Y croire quand il annonce des grands projets technologiques d’avenir qui vont relancer l’économie et l’emploi ? C’est autant de gouffres financiers pour les deniers de l’Etat. Une aubaine pour quelques trusts mais pas beaucoup d’emplois créés, beaucoup moins que si l’Etat utilisait cet argent pour embaucher des infirmières, des postiers, des cheminots, et pour construire des HLM, des crèches et des écoles. Et après, on nous expliquera que l’Etat est dans le rouge et qu’il faut fermer des hôpitaux, des écoles et tout privatiser en supprimant des milliers d’emplois.
Chirac annonce des lendemains qui chantent. Si ça chante effectivement pour les uns - la Bourse fait la fête avec une hausse record du CAC 40 - ça déchante drôlement pour le plus grand nombre. Les salariés n’osent plus traduire les prix en Francs tant leurs salaires ne suivent plus. Les Rmistes, plus nombreux que jamais, doivent se contenter de 433 € pour vivre ou survivre ! Et le gouvernement, loin de s’attaquer au chômage, s’attaque vraiment aux chômeurs. L’ANPE va multiplier les tracasseries, les contrôles et les vérifications. L’UNEDIC, à la demande du MEDEF, réduit les indemnités. Pour être indemnisé durant 23 mois, il faudra désormais avoir cotisé 16 mois pendant 26 mois, au lieu de 14 mois sur une période de 3 ans. Cela n’empêche pas que la cotisation chômage payée par tous les salariés va encore augmenter.
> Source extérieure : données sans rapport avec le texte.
import Literature.NumberTheory.GaloisRepresentations.GaloisH1MapBijectiveUnramified
import Literature.NumberTheory.GaloisCohomology.Howard2004.TowerMorphism
import HarnessLib

/-!
# The strict (ordinary) local condition is functorial in the module: `H¹(f)` maps `ker (H¹(W) → H¹(W/W⁺))` into
# `ker (H¹(W') → H¹(W'/W'⁺))` when `f(W⁺) ⊆ W'⁺`, with equality for a bijective `f` with `f(W⁺) = W'⁺`
# (theorems only; no definition, no named fact, no `sorry`)

Topic `NumberTheory/GaloisRepresentations` (companion of `BlochKatoSelmerGroup` — `DiscreteGaloisModule.quotientMap`,
`strictSubgroup` — and of `GaloisH1MapBijectiveUnramified`, the same statements for the unramified condition).

Howard 2004 §3.1 (arXiv:1202.6340 p. 15 L56–66): `H¹_ord(K_v, ·) = im H¹(K_v, Fil_v ·) = ker (H¹(K_v, ·) → H¹(K_v, ·/Fil_v))`
is functorial in the module along maps preserving `Fil_v`; this is what makes the ordinary CORES of the tree's `F_𝔮`
(`OrdinaryFiltration.ordinaryCore`, `ZpExtensionEisensteinSelmerStructure`) compatible along the reductions and along the
`π`-adic refinement (the inputs `hCG`/`hCPG` of `PiRefinementDatum.isCartesianOnQuotAt_levelCondition_of_finite`,
Howard's H.3 at `v ∣ p`).

* `DiscreteGaloisModule.map_mem_strictSubgroup` — `f(W⁺) ⊆ W'⁺ ⇒ H¹(f)(H¹_str(W)) ⊆ H¹_str(W')` (descend `f` to
  `W/W⁺ → W'/W'⁺` and use the naturality of `H¹(mkQ)`);
* `DiscreteGaloisModule.map_strictSubgroup_le`, **`map_strictSubgroup_eq_of_bijective`** — equality for an equivariant
  bijection with `f(W⁺) = W'⁺` (apply the inclusion to `f⁻¹ = ContIntertwiningMap.discreteSymm f`).

Everything is [folklore] functoriality of `H¹`, recorded against Howard §3.1 / Greenberg's ordinary condition.  Cell
`pub/bsd-print-x9`, shared μ-item of rows 9/10 (D1 road, `SatisfiesH.h3` at `v ∣ p`); seat `bsd-line-x10b-p1-w6`.
BSD is not proved by any of this.
-/

set_option autoImplicit false

noncomputable section

open Function
open scoped ContRepresentation

namespace Literature.NumberTheory.GaloisRepresentations

namespace DiscreteGaloisModule

variable {F : Type} [Field F] {M N : Type} [AddCommGroup M] [TopologicalSpace M] [DiscreteTopology M]
  [AddCommGroup N] [TopologicalSpace N] [DiscreteTopology N]
  {ρ : DiscreteGaloisModule F M} {ρ' : DiscreteGaloisModule F N}

/-- **The strict condition is functorial**: for an equivariant `f : W → W'` with `f(W⁺) ⊆ W'⁺`,
`H¹(f)` maps `ker (H¹(F, W) → H¹(F, W/W⁺))` into `ker (H¹(F, W') → H¹(F, W'/W'⁺))` (`f` descends to an equivariant
`f̄ : W/W⁺ → W'/W'⁺` with `H¹(mkQ') ∘ H¹(f) = H¹(f̄) ∘ H¹(mkQ)`).
[cite: Howard2004HeegnerKolyvagin, §3.1 (arXiv p. 15 L56–66: H¹_ord functorial in the module)] [cite: SerreGaloisCohomology1997, Ch. I §2.2] -/
theorem map_mem_strictSubgroup (f : ρ.toContRepresentation →ⁱL ρ'.toContRepresentation)
    (Wp : Submodule ℤ M) (h : ∀ σ : Field.absoluteGaloisGroup F, Wp ≤ Wp.comap (ρ σ))
    (Wp' : Submodule ℤ N) (h' : ∀ σ : Field.absoluteGaloisGroup F, Wp' ≤ Wp'.comap (ρ' σ))
    (hf : ∀ w ∈ Wp, f w ∈ Wp') {x : galoisCohomology ρ 1} (hx : x ∈ ρ.strictSubgroup Wp h) :
    galoisCohomology.map f 1 x ∈ ρ'.strictSubgroup Wp' h' := by
  -- the descended map `f̄ : W/W⁺ → W'/W'⁺`
  let flin : M →ₗ[ℤ] N := f.toContinuousLinearMap.toLinearMap
  have hflin : Wp ≤ Wp'.comap flin := fun w hw ↦ hf w hw
  let fbar : (ρ.quotient Wp h).toContRepresentation →ⁱL (ρ'.quotient Wp' h').toContRepresentation :=
    { toContinuousLinearMap := ⟨Wp.mapQ Wp' flin hflin, continuous_of_discreteTopology⟩
      isIntertwining' := fun σ ↦ by
        refine ContinuousLinearMap.ext fun q ↦ ?_
        induction q using Submodule.Quotient.induction_on with
        | _ w =>
          change Wp.mapQ Wp' flin hflin ((ρ.quotient Wp h) σ (Submodule.Quotient.mk w)) =
            (ρ'.quotient Wp' h') σ (Wp.mapQ Wp' flin hflin (Submodule.Quotient.mk w))
          rw [ContinuousRep.quotient_apply_mk, Submodule.mapQ_apply, Submodule.mapQ_apply,
            ContinuousRep.quotient_apply_mk]
          exact congrArg _ (f.isIntertwining σ w) }
  -- naturality on cocycle classes
  have nat : ∀ y : galoisCohomology ρ 1,
      ρ'.quotientMap Wp' h' 1 (galoisCohomology.map f 1 y) =
        galoisCohomology.map fbar 1 (ρ.quotientMap Wp h 1 y) := by
    intro y
    obtain ⟨φ, rfl⟩ := oneCocycleClass_surjective ρ.toTopRep y
    change ContinuousCohomology.map _ _ 1 (ContinuousCohomology.map _ _ 1 _) =
      ContinuousCohomology.map _ _ 1 (ContinuousCohomology.map _ _ 1 _)
    rw [map_oneCocycleClass, map_oneCocycleClass, map_oneCocycleClass, map_oneCocycleClass]
    exact congrArg _ (Subtype.ext (ContinuousMap.ext fun σ ↦ rfl))
  rw [mem_strictSubgroup_iff] at hx ⊢
  rw [nat, hx, map_zero]

/-- `H¹(f)(H¹_str(W, W⁺)) ≤ H¹_str(W', W'⁺)` when `f(W⁺) ⊆ W'⁺`. [cite: Howard2004HeegnerKolyvagin, §3.1 (arXiv p. 15 L56–66)] -/
theorem map_strictSubgroup_le (f : ρ.toContRepresentation →ⁱL ρ'.toContRepresentation)
    (Wp : Submodule ℤ M) (h : ∀ σ : Field.absoluteGaloisGroup F, Wp ≤ Wp.comap (ρ σ))
    (Wp' : Submodule ℤ N) (h' : ∀ σ : Field.absoluteGaloisGroup F, Wp' ≤ Wp'.comap (ρ' σ))
    (hf : ∀ w ∈ Wp, f w ∈ Wp') :
    (ρ.strictSubgroup Wp h).map (galoisCohomology.map f 1) ≤ ρ'.strictSubgroup Wp' h' := by
  rintro _ ⟨x, hx, rfl⟩
  exact map_mem_strictSubgroup f Wp h Wp' h' hf hx

/-- **`H¹(f)(H¹_str(W, W⁺)) = H¹_str(W', W'⁺)` for a BIJECTIVE equivariant `f` with `f(W⁺) = W'⁺`** (the inverse
`f⁻¹` maps `W'⁺` into `W⁺`). Used to transport the ordinary cores between two presentations of the same level
(`p`-adic level `k` ≅ `π`-adic level `mk`). [cite: Howard2004HeegnerKolyvagin, §3.1 and §1.6 (arXiv p. 15 L56–66, p. 12 L29–55)] -/
theorem map_strictSubgroup_eq_of_bijective (f : ρ.toContRepresentation →ⁱL ρ'.toContRepresentation)
    (hbij : Bijective f)
    (Wp : Submodule ℤ M) (h : ∀ σ : Field.absoluteGaloisGroup F, Wp ≤ Wp.comap (ρ σ))
    (Wp' : Submodule ℤ N) (h' : ∀ σ : Field.absoluteGaloisGroup F, Wp' ≤ Wp'.comap (ρ' σ))
    (hf : ∀ w ∈ Wp, f w ∈ Wp') (hf' : ∀ w' ∈ Wp', ∃ w ∈ Wp, f w = w') :
    (ρ.strictSubgroup Wp h).map (galoisCohomology.map f 1) = ρ'.strictSubgroup Wp' h' := by
  refine le_antisymm (map_strictSubgroup_le f Wp h Wp' h' hf) fun y hy ↦ ?_
  have hinv : ∀ w' ∈ Wp', ContIntertwiningMap.discreteSymm f hbij w' ∈ Wp := by
    intro w' hw'
    obtain ⟨w, hw, rfl⟩ := hf' w' hw'
    rw [ContIntertwiningMap.discreteSymm_apply_apply]
    exact hw
  exact ⟨galoisCohomology.map (ContIntertwiningMap.discreteSymm f hbij) 1 y,
    map_mem_strictSubgroup _ Wp' h' Wp h hinv hy, galoisCohomology.map_map_discreteSymm f hbij y⟩

end DiscreteGaloisModule

end Literature.NumberTheory.GaloisRepresentations

end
Le résultat, ce sera encore davantage de Rmistes, voire de SDF. De plus en plus de personnes se retrouvent sans toit (850 000 aujourd’hui, paraît-il, dont un tiers ayant un travail mais au salaire insuffisant pour trouver un logement), contraintes de recourir aux centres d’hébergement des associations caritatives... quand ceux-ci ne sont pas engorgés. Le Samu social en effet refuserait chaque jour entre 16 et 150 demandes d’hébergement pour la seule ville de Paris. Pendant que Chirac distribue gratuitement des bons mots, les salariés mal payés et précaires dorment dans des mobile homes, dans leur voiture ou dans la rue et certains meurent de froid !
Chirac n’a que les mots « France », « République », « avenir », « optimisme » à la bouche, mais ce qu’il faut entendre c’est profit, profit et encore profit pour une infime minorité. Alors, il est grand temps de changer d’air : « ah, ça ira, ça ira, les aristos (et les bourgeois) à la lanterne ! »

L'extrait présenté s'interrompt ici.